(Stored data)

#####

import Summits.QuantumFields.YangMills.Theorems.BalabanUVNodesN15TwoSpacingGluingCurvedKnitCovariantAveragingPair
import Summits.QuantumFields.YangMills.Theorems.BalabanUVNodesN15TwoSpacingGluingCurvedKnitCovariantLandauEtaDefect
import Summits.QuantumFields.YangMills.Theorems.BalabanUVNodesN15TwoSpacingGluingCurvedKnitCap
import Summits.QuantumFields.YangMills.Theorems.BalabanUVNodesN15TwoSpacingGluingCurvedKnitFineCap
import HarnessLib

/-!
# N15 = NE2 — dag-n15-a g32 (t2), F2: THE GLUED PROPAGATOR PAIR `(X_r, X′_r)` OF THE COVER WITH BAŁABAN's FULLY COVARIANT SUMMAND `a·Q*(U)Q(U) − D_U(I − R(U))D*_U` LIVE — block locality and
# the two inverse identities on BOTH grids, rate-capped, n15-c∕211's one-grid Landau rows DISPLAYED (n15-c∕191 `sfq_cvGlued_pair_spec`'s (P-R) twin)
# (dag-n15-a g32, (t2) FILE F2; node N15 = NE2; `--supports stmt-QuantumFields-27366 --as helper`, count-neutral; ONE theorem; imports 191, 206, 208, F1)

WHY.  PROGRAMME 𝟙P «ONE PROPAGATOR» made the site ∕ unit sandwiches and the all-layers literal generic in the inner propagator family, fed by three increment rows ((𝟙P-b)∕(𝟙P-c)∕(𝟙P-d));
the rows of a live-summand propagator come from (𝟙P-g)'s socket `hasMaj_sub_tensorId_gOp_of_liveSummand(_fine)`, which asks, per grid, the propagator's block decay and its right-inverse
identity against `Δ_{Ad U} + (N_L − N_V)`.  For dag-n15-c's (P-Q) propagator `X_q` those came from n15-c∕191.  dag-n15-c's (P-R) propagator `X_r` — the pair inside n15-c∕207a `sfqrEntry0`,
summand `N_L ⊗ 1 − N_V^Q − N_V^R`, perturbation `N_V^Q + N_V^R`, `N_V^R = D_U(I−R(U))D*_U − ∂Π∂* ⊗ 1_ι` (n15-c∕201∕206 `cvNVr`, `cvNVr'`) — has no pair spec in the tree (n15-c∕204
`sfqr_cvGlued_spec` is one grid, Hermitian parametrisation, un-capped).  This file supplies it, in 191's skew two-grid parametrisation, over the δ-CAPPED knits (n15-c∕208, F1) so that the
displayed Landau rows — known at THEIR rate `δ_R` (n15-c∕211 `hG`) — can be fed in (`δ_e := δ_R`; the knit's internal rates are `≤ δ_e`).

WHAT.  ★★ `sfqr_cvGlued_pair_spec … (hδe : 0 < δe) : ∃ δ ≤ δe, w₀ R₀ θ₀ R₁ B, …` — statement in the theorem's docstring; displayed, beyond 191's: ONE Landau letter `ρ_R ≥ 0` in the two
budgets and the two one-grid global rows `N_V^R(e^{ηĀ′}) ≤ ρ_R e^{−δ_e d}` (coarse sharp blocks), `N_V^R′(e^{η′A′}) ≤ ρ_R e^{−δ_e d}` (fine blocks `cvBlk∘π̂`, n15-c∕211's spelling); proof =
191's text VERBATIM with `uN_cvGlued_spec_cap`∕`uN_cvGlued'_spec_cap`, the conjugation law by n15-c's `conj_one_eq_sub_zero` + `sub_sub`, and the near∕far rows of `N_V^Q + N_V^R` split
(`LinearMap.add_comp`∕`comp_add`) into 191's `N_V^Q` rows plus the sandwiched Landau rows (n15-c∕183 `hasMaj_sandwich_of_abs_le_one`, cut-offs bounded by one; fine blocks respelled by
`blkFine_comp_kingPrV`).

HONEST FRAMING ∕ LIMITS.  MODEL operator ∕ class ∕ carriers (doubled-torus cover; global small-field gauge; `Q(U)` = main term (125) of [B7] (124); crude constants); the two Landau rows are
HYPOTHESES (dag-n15-c's located-next analytic object: sup-norm kernel rows for the covariant Green families, [B9] §1∕(3.49) — NOT proved here, nor anywhere in the lane yet); NOT [B9] Thm
3.1∕3.3 as printed and no estimate of Bałaban's.  NE2⁺ NOT PRINTED; N15 of record untouched (DISCHARGED OF RECORD 8∕28 AS CONSUMED, p687738) — no re-pin, nothing re-claimed, no count
moved; K3⁸ OPEN; one finite 𝕋⁴ at fixed ε per index — NOT infinite volume ∕ OS ∕ mass gap ∕ Clay.  Restate-immune (no Theses import).  `maxHeartbeats 1600000` ×1 (191's budget).
-/


noncomputable section

open scoped BigOperators Matrix

namespace Summit.QuantumFields.YangMills.BalabanUVNodes.N15.Gluing

open Literature.MathematicalPhysics.QuantumFieldTheory.Balaban1983to89
open Literature.MathematicalPhysics.QuantumFieldTheory.Balaban1983to89.B11SectG (BlockNorm HasMaj)
open Literature.MathematicalPhysics.QuantumFieldTheory.Balaban1983to89.B6Prop26Gluing (mulOp mulOp_apply)
open Literature.MathematicalPhysics.QuantumFieldTheory.Balaban1983to89.B6UnitTorusCarrier (unitTorusGeo unitTorusGeo_dist unitTorusGeo_dist_nonneg)
open Literature.MathematicalPhysics.QuantumFieldTheory.King1986.Torus (blockOf)
open Literature.Barriers.QuantumFields (traceForm)
open Literature.MathematicalPhysics.QuantumFieldTheory.Balaban1983to89.Beta.AveragingCorrectionJets (adCLM)
open Summit.QuantumFields.YangMills.BalabanUVNodes.N15.BackgroundLayer (covLapM tCoefA tCoefC gavgM gaugeLetters_of_mean)
open Summit.QuantumFields.YangMills.BalabanUVNodes.N15.VectorPiece (bshiftEquiv kingPrV kingPrV_bshiftEquiv_pow fibre_conn_kingPrV bshiftEquiv_comm blkFine_comp_kingPrV)
open Summit.QuantumFields.YangMills.BalabanUVNodes.N15.MatrixSpecies (mmulOp coordMat basisConst basisConst_nonneg liftBlk liftMap)
open Summit.QuantumFields.YangMills.BalabanUVNodes.N15.TwoGrid (chiCube abs_chiCube_le_one)
open Summit.QuantumFields.YangMills.BalabanUVNodes.N15.CurvedSpecies (gaugePair expTrField curvCoefC_one curvCoefA_one twoSidedLetters_curvCoef_one_of_meanGauge
  coordMat_adCLM_transpose_eq_neg_of_conjTranspose)
open Summit.QuantumFields.YangMills.BalabanUVNodes.N15.CovAvg (hasMaj_nvQ)
open Literature.NumberTheory.Sieve.SquarefreeSums (exp_sub_one_le_two_mul)

variable {d : ℕ}

section Pair

open scoped Matrix.Norms.L2Operator

variable {L : ℕ} [NeZero L]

#####

Search the data for "Summits". Copy every matching line.

# Task result
import Summits.QuantumFields.YangMills.Theorems.BalabanUVNodesN15TwoSpacingGluingCurvedKnitCovariantAveragingPair
import Summits.QuantumFields.YangMills.Theorems.BalabanUVNodesN15TwoSpacingGluingCurvedKnitCovariantLandauEtaDefect
import Summits.QuantumFields.YangMills.Theorems.BalabanUVNodesN15TwoSpacingGluingCurvedKnitCap
import Summits.QuantumFields.YangMills.Theorems.BalabanUVNodesN15TwoSpacingGluingCurvedKnitFineCap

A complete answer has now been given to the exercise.